### What you are asked to do
Report every line in the records below that holds the word "stmt".

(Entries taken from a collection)
╔══

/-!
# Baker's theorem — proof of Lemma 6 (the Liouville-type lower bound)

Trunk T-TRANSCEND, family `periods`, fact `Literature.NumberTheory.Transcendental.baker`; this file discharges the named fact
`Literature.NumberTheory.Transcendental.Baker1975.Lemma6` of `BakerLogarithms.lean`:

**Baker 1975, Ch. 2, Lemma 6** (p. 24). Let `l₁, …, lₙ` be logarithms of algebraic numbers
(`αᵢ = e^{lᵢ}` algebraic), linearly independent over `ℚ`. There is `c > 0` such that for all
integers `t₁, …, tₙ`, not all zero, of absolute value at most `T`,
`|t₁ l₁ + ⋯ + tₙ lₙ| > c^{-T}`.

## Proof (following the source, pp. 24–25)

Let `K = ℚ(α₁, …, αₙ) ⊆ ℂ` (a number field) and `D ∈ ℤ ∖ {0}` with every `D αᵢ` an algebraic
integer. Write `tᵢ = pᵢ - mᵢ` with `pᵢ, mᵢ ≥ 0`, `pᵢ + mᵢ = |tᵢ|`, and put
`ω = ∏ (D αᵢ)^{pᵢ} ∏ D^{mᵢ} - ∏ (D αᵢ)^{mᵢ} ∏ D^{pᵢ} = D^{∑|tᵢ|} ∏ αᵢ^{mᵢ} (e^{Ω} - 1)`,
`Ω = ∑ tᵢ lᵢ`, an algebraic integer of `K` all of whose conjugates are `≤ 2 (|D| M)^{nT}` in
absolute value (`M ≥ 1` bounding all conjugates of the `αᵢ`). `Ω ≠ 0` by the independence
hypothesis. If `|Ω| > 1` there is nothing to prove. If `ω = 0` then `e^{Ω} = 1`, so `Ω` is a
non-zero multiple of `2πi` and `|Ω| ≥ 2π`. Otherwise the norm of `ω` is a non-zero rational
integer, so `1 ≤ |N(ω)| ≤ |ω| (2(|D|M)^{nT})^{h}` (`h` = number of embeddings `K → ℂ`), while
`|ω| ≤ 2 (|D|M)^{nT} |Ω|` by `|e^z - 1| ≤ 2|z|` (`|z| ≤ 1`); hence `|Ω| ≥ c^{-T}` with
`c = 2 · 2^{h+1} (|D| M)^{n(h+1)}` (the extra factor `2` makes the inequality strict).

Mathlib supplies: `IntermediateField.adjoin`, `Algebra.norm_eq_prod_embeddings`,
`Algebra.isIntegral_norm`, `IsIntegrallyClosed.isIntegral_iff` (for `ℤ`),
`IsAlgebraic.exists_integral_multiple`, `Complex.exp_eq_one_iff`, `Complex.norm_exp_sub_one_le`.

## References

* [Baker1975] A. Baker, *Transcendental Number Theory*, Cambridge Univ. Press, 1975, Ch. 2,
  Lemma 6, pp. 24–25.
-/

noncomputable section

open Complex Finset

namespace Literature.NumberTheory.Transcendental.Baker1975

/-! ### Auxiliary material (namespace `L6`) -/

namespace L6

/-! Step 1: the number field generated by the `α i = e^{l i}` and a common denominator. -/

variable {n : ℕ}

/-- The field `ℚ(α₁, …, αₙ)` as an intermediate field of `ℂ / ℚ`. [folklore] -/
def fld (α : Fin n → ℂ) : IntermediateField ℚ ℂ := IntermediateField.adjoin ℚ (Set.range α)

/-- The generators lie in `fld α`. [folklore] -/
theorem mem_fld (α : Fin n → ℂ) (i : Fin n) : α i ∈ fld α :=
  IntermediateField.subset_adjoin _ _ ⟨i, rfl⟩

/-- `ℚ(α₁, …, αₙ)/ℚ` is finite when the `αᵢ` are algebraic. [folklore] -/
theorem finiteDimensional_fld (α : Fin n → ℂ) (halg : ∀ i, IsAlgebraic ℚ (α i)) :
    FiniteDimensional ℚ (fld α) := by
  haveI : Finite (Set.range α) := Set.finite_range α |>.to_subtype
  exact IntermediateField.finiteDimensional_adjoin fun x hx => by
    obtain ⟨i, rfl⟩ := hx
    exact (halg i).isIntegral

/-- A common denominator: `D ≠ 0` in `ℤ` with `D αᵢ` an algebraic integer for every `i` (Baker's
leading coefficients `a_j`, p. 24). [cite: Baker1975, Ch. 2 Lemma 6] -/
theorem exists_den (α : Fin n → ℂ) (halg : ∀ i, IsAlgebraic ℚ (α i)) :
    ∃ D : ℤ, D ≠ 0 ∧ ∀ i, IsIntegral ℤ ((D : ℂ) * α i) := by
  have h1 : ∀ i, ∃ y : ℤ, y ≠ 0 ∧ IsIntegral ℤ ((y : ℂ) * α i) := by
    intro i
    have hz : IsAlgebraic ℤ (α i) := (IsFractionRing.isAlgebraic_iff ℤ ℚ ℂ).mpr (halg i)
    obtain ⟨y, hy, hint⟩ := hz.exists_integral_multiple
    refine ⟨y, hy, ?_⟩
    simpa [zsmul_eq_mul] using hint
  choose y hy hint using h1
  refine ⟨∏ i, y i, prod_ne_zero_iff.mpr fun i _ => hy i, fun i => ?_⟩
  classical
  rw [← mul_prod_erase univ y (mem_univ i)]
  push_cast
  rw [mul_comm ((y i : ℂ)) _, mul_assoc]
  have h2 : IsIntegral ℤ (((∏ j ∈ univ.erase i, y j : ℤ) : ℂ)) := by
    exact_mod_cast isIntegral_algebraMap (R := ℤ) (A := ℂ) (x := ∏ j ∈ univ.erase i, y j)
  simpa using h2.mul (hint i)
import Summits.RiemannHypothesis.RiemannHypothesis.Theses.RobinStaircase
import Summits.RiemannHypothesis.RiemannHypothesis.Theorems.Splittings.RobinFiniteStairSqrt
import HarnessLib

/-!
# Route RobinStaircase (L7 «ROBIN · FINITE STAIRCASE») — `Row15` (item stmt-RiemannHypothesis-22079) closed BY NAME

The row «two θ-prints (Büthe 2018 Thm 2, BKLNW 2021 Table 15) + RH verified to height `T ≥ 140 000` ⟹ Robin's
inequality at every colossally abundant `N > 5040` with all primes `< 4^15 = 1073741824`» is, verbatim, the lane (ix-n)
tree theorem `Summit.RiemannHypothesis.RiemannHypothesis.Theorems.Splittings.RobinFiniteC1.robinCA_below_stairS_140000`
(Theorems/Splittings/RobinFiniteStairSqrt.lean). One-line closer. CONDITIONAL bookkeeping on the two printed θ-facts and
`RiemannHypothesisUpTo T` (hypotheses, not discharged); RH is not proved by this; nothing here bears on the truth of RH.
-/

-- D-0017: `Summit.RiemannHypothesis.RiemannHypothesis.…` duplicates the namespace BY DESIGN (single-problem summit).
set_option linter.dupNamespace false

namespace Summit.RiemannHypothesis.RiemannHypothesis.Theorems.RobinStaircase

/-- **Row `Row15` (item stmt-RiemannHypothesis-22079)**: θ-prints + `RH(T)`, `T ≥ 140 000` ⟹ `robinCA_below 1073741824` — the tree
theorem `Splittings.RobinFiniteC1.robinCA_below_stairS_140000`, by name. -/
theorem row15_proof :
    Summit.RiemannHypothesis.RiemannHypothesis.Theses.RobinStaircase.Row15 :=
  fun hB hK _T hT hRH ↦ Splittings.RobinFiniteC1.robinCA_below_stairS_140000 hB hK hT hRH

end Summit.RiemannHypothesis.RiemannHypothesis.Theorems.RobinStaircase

╚══

### Response below
# Route RobinStaircase (L7 «ROBIN · FINITE STAIRCASE») — `Row15` (item stmt-RiemannHypothesis-22079) closed BY NAME
/-- **Row `Row15` (item stmt-RiemannHypothesis-22079)**: θ-prints + `RH(T)`, `T ≥ 140 000` ⟹ `robinCA_below 1073741824` — the tree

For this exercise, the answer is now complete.